A stellar first half
On Wednesday, insurance firm Aviva said it had witnessed “continuing momentum” in the six months to 30 June. The firm reported growth in both operating profits and own funds generation during the first half.
There was a 14% increase in interim operating profits to £829m. Meanwhile, Solvency II operating own funds generation surged 46% to £538m. General insurance gross written premiums rose 6% to £4.69bn, with a “strong” 94% combined operating ratio. Life sales in the UK and Ireland were up 4% at £16.8bn.
The firm declared an interim dividend of 10.3p, broadly in line with its full-year dividend guidance of around 31p.
However, IFRS losses grew to £633m from £198m, largely reflecting adverse market movements.
Chief executive Amanda Blanc highlighted that the previous six months had been an “excellent” period. “Our scale and diversification give us resilience and opportunity, enabling Aviva to withstand the challenging economic climate,” she added.

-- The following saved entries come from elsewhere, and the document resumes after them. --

/-! ## §1 `Hdg^{l,q}(X, ℤ) ∩ T^l = 0` on a polarised torus -/

/-- **A Hodge class of degree `2q` orthogonal to all integral Hodge classes of the complementary degree `2p` is zero** on a
polarised torus (`p + q = g`): `⟨s, y⟩ = 0` for all `s ∈ Hdgᵖ(X, ℤ)` forces `⟨x, y⟩ = 0` on `Bᵖ(X) = ℚ · Hdgᵖ(X, ℤ)`, and the
cup product `Bᵖ × B^q → ℚ` is perfect. [cite: BrosnanFangNiePearlstein2009, §6 (6.1)] [cite: VoisinHodgeI2002, §7.2 Lemma 7.26 (proof, PDF p. 148)] -/
theorem IsRiemannForm.eq_zero_of_mem_hodgeClassesIn_of_forall_poincarePairing_eq_zero (hη : IsRiemannForm Φ η)
    {y : E [⋀^Fin (2 * q)]→L[ℝ] ℂ} (hy : y ∈ hodgeClassesIn Φ (2 * q) q)
    (h0 : ∀ s ∈ integralHodgeClassesIn Φ (2 * p) p, poincarePairing Φ e h s y = 0) : y = 0 := by
  classical
  letI : LinearOrder ι := LinearOrder.lift' (Fintype.equivFin ι) (Fintype.equivFin ι).injective
  haveI := finiteDimensional_real Φ e
  haveI : FiniteDimensional ℂ E := Module.Finite.of_restrictScalars_finite ℝ ℂ E
  -- `⟨x, y⟩ = 0` for every RATIONAL Hodge class `x ∈ Bᵖ(X) = ℚ · Hdgᵖ(X, ℤ)`
  have key : ∀ x ∈ Submodule.span ℚ (integralHodgeClassesIn Φ (2 * p) p : Set (E [⋀^Fin (2 * p)]→L[ℝ] ℂ)),
      poincarePairing Φ e h x y = 0 := by
    intro x hx
    induction hx using Submodule.span_induction with
    | mem s hs => exact h0 s hs
    | zero => rw [map_zero, LinearMap.zero_apply]
    | add s t _ _ ihs iht => rw [map_add, LinearMap.add_apply, ihs, iht, add_zero]
    | smul c s _ ih => rw [← Rat.cast_smul_eq_qsmul ℂ c, map_smul, LinearMap.smul_apply, ih, smul_zero]
  by_contra hy0
  obtain ⟨x, hx, hI⟩ := hη.exists_mem_hodgeClasses_torusIntegral_wedge_ne_zero' Φ e hpq h hy hy0
  have hx' : x ∈ hodgeClassesIn Φ (2 * p) p := hx
  rw [hodgeClassesIn_eq_span_integralHodgeClassesIn] at hx'
  have hx0 := key x hx'
  rw [poincarePairing_eq_orientationSign_mul_torusIntegral_wedge, torusIntegral_finCongr_trans] at hx0
  have hsign : (orientationSign Φ ((finCongr h).trans e) : ℂ) ≠ 0 := by
    rcases orientationSign_eq_or Φ ((finCongr h).trans e) with hs | hs <;> rw [hs] <;> norm_num
  exact hI ((mul_eq_zero.1 hx0).resolve_left hsign)

/-- **`Hdg^{l,q}(X, ℤ) ∩ T^l = 0`** (`l = 2q`, `T^l` the annihilator of `Hdgᵖ(X, ℤ) ⊂ H^{2p}(X, ℤ)`, `p + q = g`) on a polarised
torus: the Hodge lattice and the transcendental lattice of the same even degree meet trivially.
[cite: BrosnanFangNiePearlstein2009, §6 (6.1)] [cite: Huybrechts2016K3, Ch. 3 Lemma 3.1 (PDF p. 63: "`NS(X)` non-degenerate … `NS ∩ T = 0`")] -/
theorem IsRiemannForm.integralHodgeClassesIn_inf_integralHodgeAnnihilator_eq_bot (hη : IsRiemannForm Φ η) :
    integralHodgeClassesIn Φ (2 * q) q ⊓ (integralForms Φ (2 * q) ⊓ ⨅ s : integralHodgeClassesIn Φ (2 * p) p,
        (LinearMap.ker (poincarePairing Φ e h (s : E [⋀^Fin (2 * p)]→L[ℝ] ℂ))).toAddSubgroup) = ⊥ := by
  refine (AddSubgroup.eq_bot_iff_forall _).2 fun y hy ↦ ?_
  rw [AddSubgroup.mem_inf, mem_integralHodgeAnnihilator_iff] at hy
  exact hη.eq_zero_of_mem_hodgeClassesIn_of_forall_poincarePairing_eq_zero Φ e hpq h
    (integralHodgeClassesIn_subset_hodgeClassesIn Φ _ _ hy.1) hy.2.2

Aviva is in a much healthier position now than it was just a few years ago, and much of that is down to Blanc. She was appointed CEO in 2020 and set about making the business more manageable and profitable.

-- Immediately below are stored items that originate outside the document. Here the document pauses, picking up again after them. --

import Literature.NumberTheory.Automorphic.UnramifiedOrbitSetSplit
import HarnessLib

/-!
# Kottwitz's orbit lemma for `U(J)(F_v)` at the NON-SPLIT places: reduction to the one-place unitary orbit lemma over the local field `E_w`,
# and the assembly «split ∨ non-split» at almost every place
(Kottwitz, *Stable trace formula: elliptic singular terms* (1986), Prop. 7.1 ∕ Cor. 7.3; Rogawski (1990), §3.3 p. 21, §4.3 p. 44;
Platonov–Rapinchuk (1994), §5.1)

Topic `NumberTheory/Automorphic`; namespace `Literature.NumberTheory.Automorphic.UnitaryGroup`; THEOREMS ONLY (no definition, no instance, no
named fact, no `sorry`).  Third repayment instalment of ★-to-be `UnitaryGroup.UnramifiedOrbitSetAE` (`Automorphic/UnramifiedOrbitalUnitFactor`),
companion of ★ `UnramifiedOrbitSetSplit` (the split places, PROVED there).  At a NON-split place `v` of `F` (`c • w = w`, one place `w ∣ v`) the local
group is the genuine unitary group `U(σ_w, J_w)(E_w)` of the quadratic extension `E_w ⊃ F_v` of local fields (★ `localNonsplitEquiv`, ★
`mem_localIntegralLevel_iff_of_smul_eq`: `U(J)(𝒪_v) ↔ U(σ_w, J_w)(E_w) ∩ GL_N(𝒪_w)`), and Kottwitz's lemma there is the `GL_N` statement (★
`IntegralConjugacyOfRegularElements`) PLUS the unitary correction — norm surjectivity `a ↦ a a^*` on the units of the commutant order `𝒪_w[γ_w]`
at the UNRAMIFIED places ([Kottwitz1986, Prop. 7.1]; F2 of the census, in flight: ★ `UnramifiedQuadraticNorm…`).  This file does the TRANSPORT and
the ALMOST-EVERYWHERE bookkeeping, taking the ONE-PLACE UNITARY ORBIT LEMMA as an explicit hypothesis `hlocal` (its printed shape: for `v` unramified in
`E`, `J_w ∈ GL_N(𝒪_w)`, `γ_w ∈ U(σ_w, J_w)(E_w) ∩ GL_N(𝒪_w)` with characteristic polynomial separable modulo `𝔪_w`:
`∀ y ∈ U(σ_w,J_w)(E_w), y γ_w y⁻¹ ∈ GL_N(𝒪_w) → y ∈ (U ∩ GL_N(𝒪_w)) · Z_U(γ_w)`), so that the named fact becomes a COROLLARY of that local lemma:

* §1 `orbitSet_of_nonsplit` — transport of the orbit-set property from the one-place model `U(σ_w, J_w)(E_w)` (level `glInt` pulled back) to
  `U(J)(F_v)` (level ★ `localIntegralLevel`) along ★ `localNonsplitEquiv` (★ `orbitSet_of_mulEquiv`); `localNonsplitEquiv_eq_map_of_eq_toLocalGL`
  (`γ ⊗ 1 ↦ γ` read in `GL_N(E_w)`).
* §2 **`eventually_forall_orbitSet_of_nonsplit_of_local`** — for `c ≠ 1`, `J` with `det J` a unit, `γ ∈ GL_N(E)` with separable
  characteristic polynomial and `γ ⊗ 1 ∈ U(J)(F_v)` for all `v` (elements `g v`): the one-place lemma `hlocal` (quantified over the unramified
  non-split places with `J_w ∈ GL_N(𝒪_w)`) implies the orbit-set property at `g v` for almost every `v` and every non-split `w ∣ v` (exceptional
  places: ramified — `finite_setOf_not_isUnramifiedIn`, private copy of ★ B9's — `J_w` or `γ_w` not in `GL_N(𝒪_w)`, no separable integral model).
* §3 **`eventually_orbitSet_of_local`** — SPLIT ∨ NON-SPLIT: with ★ `eventually_forall_orbitSet_of_split`, for almost every `v` the orbit-set
  property holds at `g v` outright (every `v` has a place `w ∣ v`, split or not).
* §4 CM dress: **`eventually_orbitSet_cmDatum_of_local`** — for `H` hermitian with `det H ≠ 0` and a regular rational `γ ∈ U(H)(L⁺)`:
  `hlocal → ∀ᶠ v, ∀ y : (cmDatum L N H).Local v, y γ_v y⁻¹ ∈ K_v → y ∈ K_v · Z(γ_v)` — the body of `UnramifiedOrbitSetAE L N H` at `γ`, so the
  named fact for hermitian non-degenerate `H` is EXACTLY the one-place unitary orbit lemma at the unramified inert places.

## References
* R. E. Kottwitz, *Stable trace formula: elliptic singular terms*, Math. Ann. 275 (1986), §7, Prop. 7.1, Cor. 7.3 [Kottwitz1986].
* J. D. Rogawski, *Automorphic Representations of Unitary Groups in Three Variables*, Ann. of Math. Stud. 123 (1990), §3.3 p. 21, §4.3 p. 44 (print)
  [Rogawski1990].
* V. Platonov, A. Rapinchuk, *Algebraic Groups and Number Theory* (1994), §5.1 [PlatonovRapinchuk1994].
-/

set_option autoImplicit false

The business is considerably leaner than it used to be. Aviva made £7.5bn by selling off its operations in Italy, Turkey and France. And these sales were among eight non-core businesses that were offloaded. The business now focuses on core markets in the UK — where it serves some 18 million customers — Ireland, and Canada.
The insurer currently trades with a price-to-earnings ratio of just 7.3. That’s very low, but reflects some fairly negative sentiments about the health of the UK economy and uncertainty around Brexit.
But I’d contend that Aviva is actually dirt-cheap, especially considering the impressive returns it offers to shareholders in the form of dividends. The business has already proven its capacity to operate in a difficult economic climate, but I think there are positives for the long term.
As a leaner and more stable business, Aviva should be able to offer steady growth in the future. I don’t expect the share price to shoot up, but a sizeable dividend yield and steady growth works for me.
In the near term, I appreciate there will be some challenges, but insurers are pretty resilient. I know the forecast recession is unlikely to be good for business, after all, less economic activity tends to translate into less business for insurers. So that’s something I’ll bear in mind.
But on the whole, Aviva looks like a strong, lean business that I’d buy more of right now. The yield is very attractive and will certainly help my portfolio fight back against inflation.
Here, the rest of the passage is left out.